Former aerodrome in Arlington, VA

Washington Airport was the second major airport to serve the city of Washington, D.C., in the United States. Located in Arlington, Virginia, near the intersection of the Highway Bridge and the Mount Vernon Parkway (in a site now occupied by The Pentagon's south parking lots, Metrobus bus bays, and a portion of Interstate-395 highway). The first airport to serve the city was Hoover Field, a private airfield constructed in 1925. Washington Airport, a private airport triple the size of Hoover Field, was built literally across the road in late 1927. The airfield suffered from short and unpaved runways, numerous life-threatening obstructions around the field, poor visibility due to a burning garbage dump adjacent to each field, and poor drainage. Washington Airport nearly went bankrupt in 1933, and it was auctioned off to the owner of Hoover Field, who merged the two into a single airfield, Washington-Hoover Airport.

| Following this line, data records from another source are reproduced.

import Mathlib
import Summits.RiemannHypothesis.RiemannHypothesis.Theorems.WeilGroundStateArchimedeanWindowSimpleEvenTrial3
import Summits.RiemannHypothesis.RiemannHypothesis.Theorems.WeilGroundStateGroundStateSimpleEvenStubParabolaEnergy
import HarnessLib

/-!
# `EvenWinsArch` — the energy of the rescaled parabolic bump

Stub `stub_bumpEnergy` (T4) of the line `registered` (birth) of the crux `EvenWinsArch`
(route `RiemannHypothesis/WeilParity`, item stmt-RiemannHypothesis-15433).

For `0 < r ≤ 1/3` the rescaled tree bump `f_r(x) = trialFun (x/(3r)) = (1 − x²/r²)⁺` (supported in
`[-r, r]`) has finite archimedean energy and

  `𝓔_r(f_r) ≤ (248/225) r + (28/45) r² + (32/15) r · T(2r)`,  `T(x) = ∫_{Ioi x} ρ`,

`ρ(t) = weilArchDensity t = e^{t/2}/(2 sinh t)`, `D_t = weilIncrement`. Proof: no prime enters the window
(`n ∈ weilPrimeIndex r ⇒ log n < 2r ≤ 2/3 < log 2 ⇒ n ≤ 1 ⇒ Λ(n) = 0`), so
`𝓔_r(f_r) = ∫_{Ioi 0} ρ D_t(f_r) = ∫_{Ioc 0 (2r)} ρ D_t(f_r) + ∫_{Ioi (2r)} ρ D_t(f_r)`; the bulk is
`≤ r (248/225 + 28r/45)` and `D_t(f_r) = 32r/15` on `t ≥ 2r` — both are the tree's parabolic-bump facts
(`stub_parabolaIncrementEnergy`, file `WeilGroundStateGroundStateSimpleEvenStubParabolaEnergy`, where the
bump is written `(1 − (x/b)²)⁺ = trialFun (x/(3b))`, `par_bump_eq`).
-/

namespace Summit.RiemannHypothesis.RiemannHypothesis.Theorems.WeilParity.EvenWinsArch

open Set MeasureTheory Filter
open Literature.NumberTheory.LFunctions
open Summit.RiemannHypothesis.RiemannHypothesis.Theorems.WeilGroundState
open Summit.RiemannHypothesis.RiemannHypothesis.Theorems.GroundStateSimpleEven

set_option linter.dupNamespace false in
/-- The rescaled tree bump is the parabolic bump: `trialFun (x/(3r)) = (1 − (x/r)²)⁺`. [folklore] -/
theorem bumpEnergy_funext (r : ℝ) :
    (fun x : ℝ ↦ trialFun (x / (3 * r))) = fun x : ℝ ↦ (((max (1 - (x / r) ^ 2) 0 : ℝ)) : ℂ) :=
  funext fun x ↦ (par_bump_eq r x).symm

set_option linter.dupNamespace false in
/-- No prime power enters a window `r ≤ 1/3`: `Λ(n) = 0` for `n ∈ weilPrimeIndex r`
(`log n < 2r ≤ 2/3 < log 2` forces `n ≤ 1`). [folklore] -/
theorem bumpEnergy_vonMangoldt_eq_zero {r : ℝ} (hr : r ≤ 1 / 3) {n : ℕ}
    (hn : n ∈ weilPrimeIndex r) : (ArithmeticFunction.vonMangoldt n : ℝ) = 0 := by
  rw [mem_weilPrimeIndex] at hn
  rcases Nat.lt_or_ge n 2 with h2 | h2
  · interval_cases n <;> simp
  · exfalso
    have hlog : Real.log 2 ≤ Real.log n := Real.log_le_log two_pos (by exact_mod_cast h2)
    have := Real.log_two_gt_d9
    linarith

set_option linter.dupNamespace false in
/-- **The energy of the rescaled bump.** For `0 < r ≤ 1/3`, `t ↦ ρ(t) D_t(f_r)` is integrable on
`(0, ∞)` for `f_r(x) = trialFun (x/(3r))` and
`𝓔_r(f_r) ≤ (248/225) r + (28/45) r² + (32/15) r ∫_{Ioi (2r)} ρ`. [folklore] -/
theorem stub_bumpEnergy :
    ∀ r : ℝ, 0 < r → r ≤ 1 / 3 →
      MeasureTheory.IntegrableOn
          (fun t : ℝ ↦ Literature.NumberTheory.LFunctions.weilArchDensity t *
            Literature.NumberTheory.LFunctions.weilIncrement
              (fun x : ℝ ↦ Summit.RiemannHypothesis.RiemannHypothesis.Theorems.WeilGroundState.trialFun
                (x / (3 * r))) t) (Set.Ioi 0) ∧
        Literature.NumberTheory.LFunctions.weilDirichletEnergy r
            (fun x : ℝ ↦ Summit.RiemannHypothesis.RiemannHypothesis.Theorems.WeilGroundState.trialFun
              (x / (3 * r))) ≤
          248 / 225 * r + 28 / 45 * r ^ 2 +
            32 / 15 * r * ∫ t in Set.Ioi (2 * r), Literature.NumberTheory.LFunctions.weilArchDensity t := by
  intro r hr hr3
  rw [bumpEnergy_funext r]
  obtain ⟨-, hge, hi, hb1⟩ := stub_parabolaIncrementEnergy r hr
  refine ⟨hi, ?_⟩
  have h2r : 0 < 2 * r := by positivity
  have hi1 : IntegrableOn (fun t : ℝ ↦ weilArchDensity t *
      weilIncrement (fun x : ℝ ↦ (((max (1 - (x / r) ^ 2) 0 : ℝ)) : ℂ)) t) (Ioc 0 (2 * r)) :=
    hi.mono_set Ioc_subset_Ioi_self
  have hi2 : IntegrableOn (fun t : ℝ ↦ weilArchDensity t *
      weilIncrement (fun x : ℝ ↦ (((max (1 - (x / r) ^ 2) 0 : ℝ)) : ℂ)) t) (Ioi (2 * r)) :=
    hi.mono_set (Ioi_subset_Ioi h2r.le)
  have heq : EqOn (fun t : ℝ ↦ weilArchDensity t *
        weilIncrement (fun x : ℝ ↦ (((max (1 - (x / r) ^ 2) 0 : ℝ)) : ℂ)) t)
      (fun t : ℝ ↦ 32 / 15 * r * weilArchDensity t) (Ioi (2 * r)) := by
    intro t ht
    have ht' : 2 * r < t := ht
    simp only
    rw [hge t ht'.le]
    ring
  unfold weilDirichletEnergy
  rw [Finset.sum_eq_zero fun n hn ↦ by rw [bumpEnergy_vonMangoldt_eq_zero hr3 hn]; simp, zero_add,
    ← Ioc_union_Ioi_eq_Ioi h2r.le, setIntegral_union Ioc_disjoint_Ioi_same measurableSet_Ioi hi1 hi2,
    setIntegral_congr_fun measurableSet_Ioi heq, integral_const_mul]
  linarith [hb1]

end Summit.RiemannHypothesis.RiemannHypothesis.Theorems.WeilParity.EvenWinsArch
import Summits.HubbardSuperconductivity.HubbardSuperconductivity.Theorems.AnisotropyChordTransferFibre3FinXDEvalW

/-!
# Route `AnisotropyChord` / H0 rotor rung: FIN per-`L` row-D (KT-2a″) cell facts, `L = 19`, cells 33–33

Kernel facts `xdCellAny0 19 (49/50) la lb aD = true` (in-kernel point tables, zero data; `decide +kernel`) for the combined-cell
grid of `L = 19` (g5 design, 1–2.5 % cells); assembled in `…FinXDNineteen`.  Prover seat `hubbard-h0-rotor-p3` g7; helper for piece A =
stmt-HubbardSuperconductivity-23918 of rung 19089 (`--supports`, helper class).  WHAT THIS IS NOT: nothing here proves superconductivity in the
Hubbard model (rotor TARGET as worded stays FALSE, g15 verdict); kernel facts for ONE hypothesis of ONE conditional reduction.
-/

set_option linter.dupNamespace false
set_option autoImplicit false

namespace Summit.HubbardSuperconductivity.HubbardSuperconductivity.Theorems.AnisotropyChord.Transfer.Fibre3

namespace FinXD

/-- cell 33 of `L = 19` (`cert`). [folklore] -/
theorem xd19_33 : xdCellAny0 19 (49/50 : ℚ) 344664495926376 353281108324536 (2/25 : ℚ) = true := by (rw [← xdCellAnyW0_eq]; decide +kernel)

end FinXD

end Summit.HubbardSuperconductivity.HubbardSuperconductivity.Theorems.AnisotropyChord.Transfer.Fibre3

Washington-Hoover Airport closed in 1941 when replacement facility Washington National Airport (now Ronald Reagan Washington National Airport) was opened.

==Construction==
Washington Airport emerged due to the need of a newly formed airline for a terminal in Washington, D.C. The new Washington Airport opened without fanfare in late 1927 as a field for sight-seeing planes. Its owners included Robert E. Funkhouser, Herbert Fahy, and other investors. Funkhouser was an investor and officer in several different small airlines in the mid-Atlantic region. Herbert J. "Hub" Fahy was a Lockheed Aircraft Company test pilot. The airport added acreage and improved its facilities, and in February 1928 Funkhouser, Fahy and the others formed Seaboard Airways. Seaboard's base of operations was Washington Airport.

But Washington Airport was only marginally safer than Hoover Field. Arlington Beach, a local amusement park with a Ferris wheel and high rollercoasters, was located to the northeast (on the downstream side of Highway Bridge), and a landfill existed on the eastern side. The trash in the landfill was also on fire. The smoke sometimes obscured the landing field, and the stench was notorious through the city of Washington. The owners also could not afford to pave the runways.

==Improvements==
The field was dramatically enlarged (and the coastline of the Potomac River altered) in April 1928 when Washington Airport contracted to receive tens of thousands of cubic yards of earth, dug during the construction of the Federal Triangle complex of buildings in the District of Columbia, and used them to fill in the sides and ends of the field. An airport office was also constructed at Military Road. The expansion and land reclamation increased the size of the airport six times, to 97.31 acre. The airport's new size was so impressive that in March 1930 President Herbert Hoover proposed that the federal government loan the government of the District of Columbia $2.5 million to take over both Hoover Field and Washington Airport, fill in the Boundary Channel between the Virginia shoreline and Columbia Island, and create a new city-owned municipal airport that would be a model for the nation. In August 1930, with construction largely completed on the new facilities, Washington Airport announced that it would begin 10 hourly flights between Washington, Philadelphia, and New York City.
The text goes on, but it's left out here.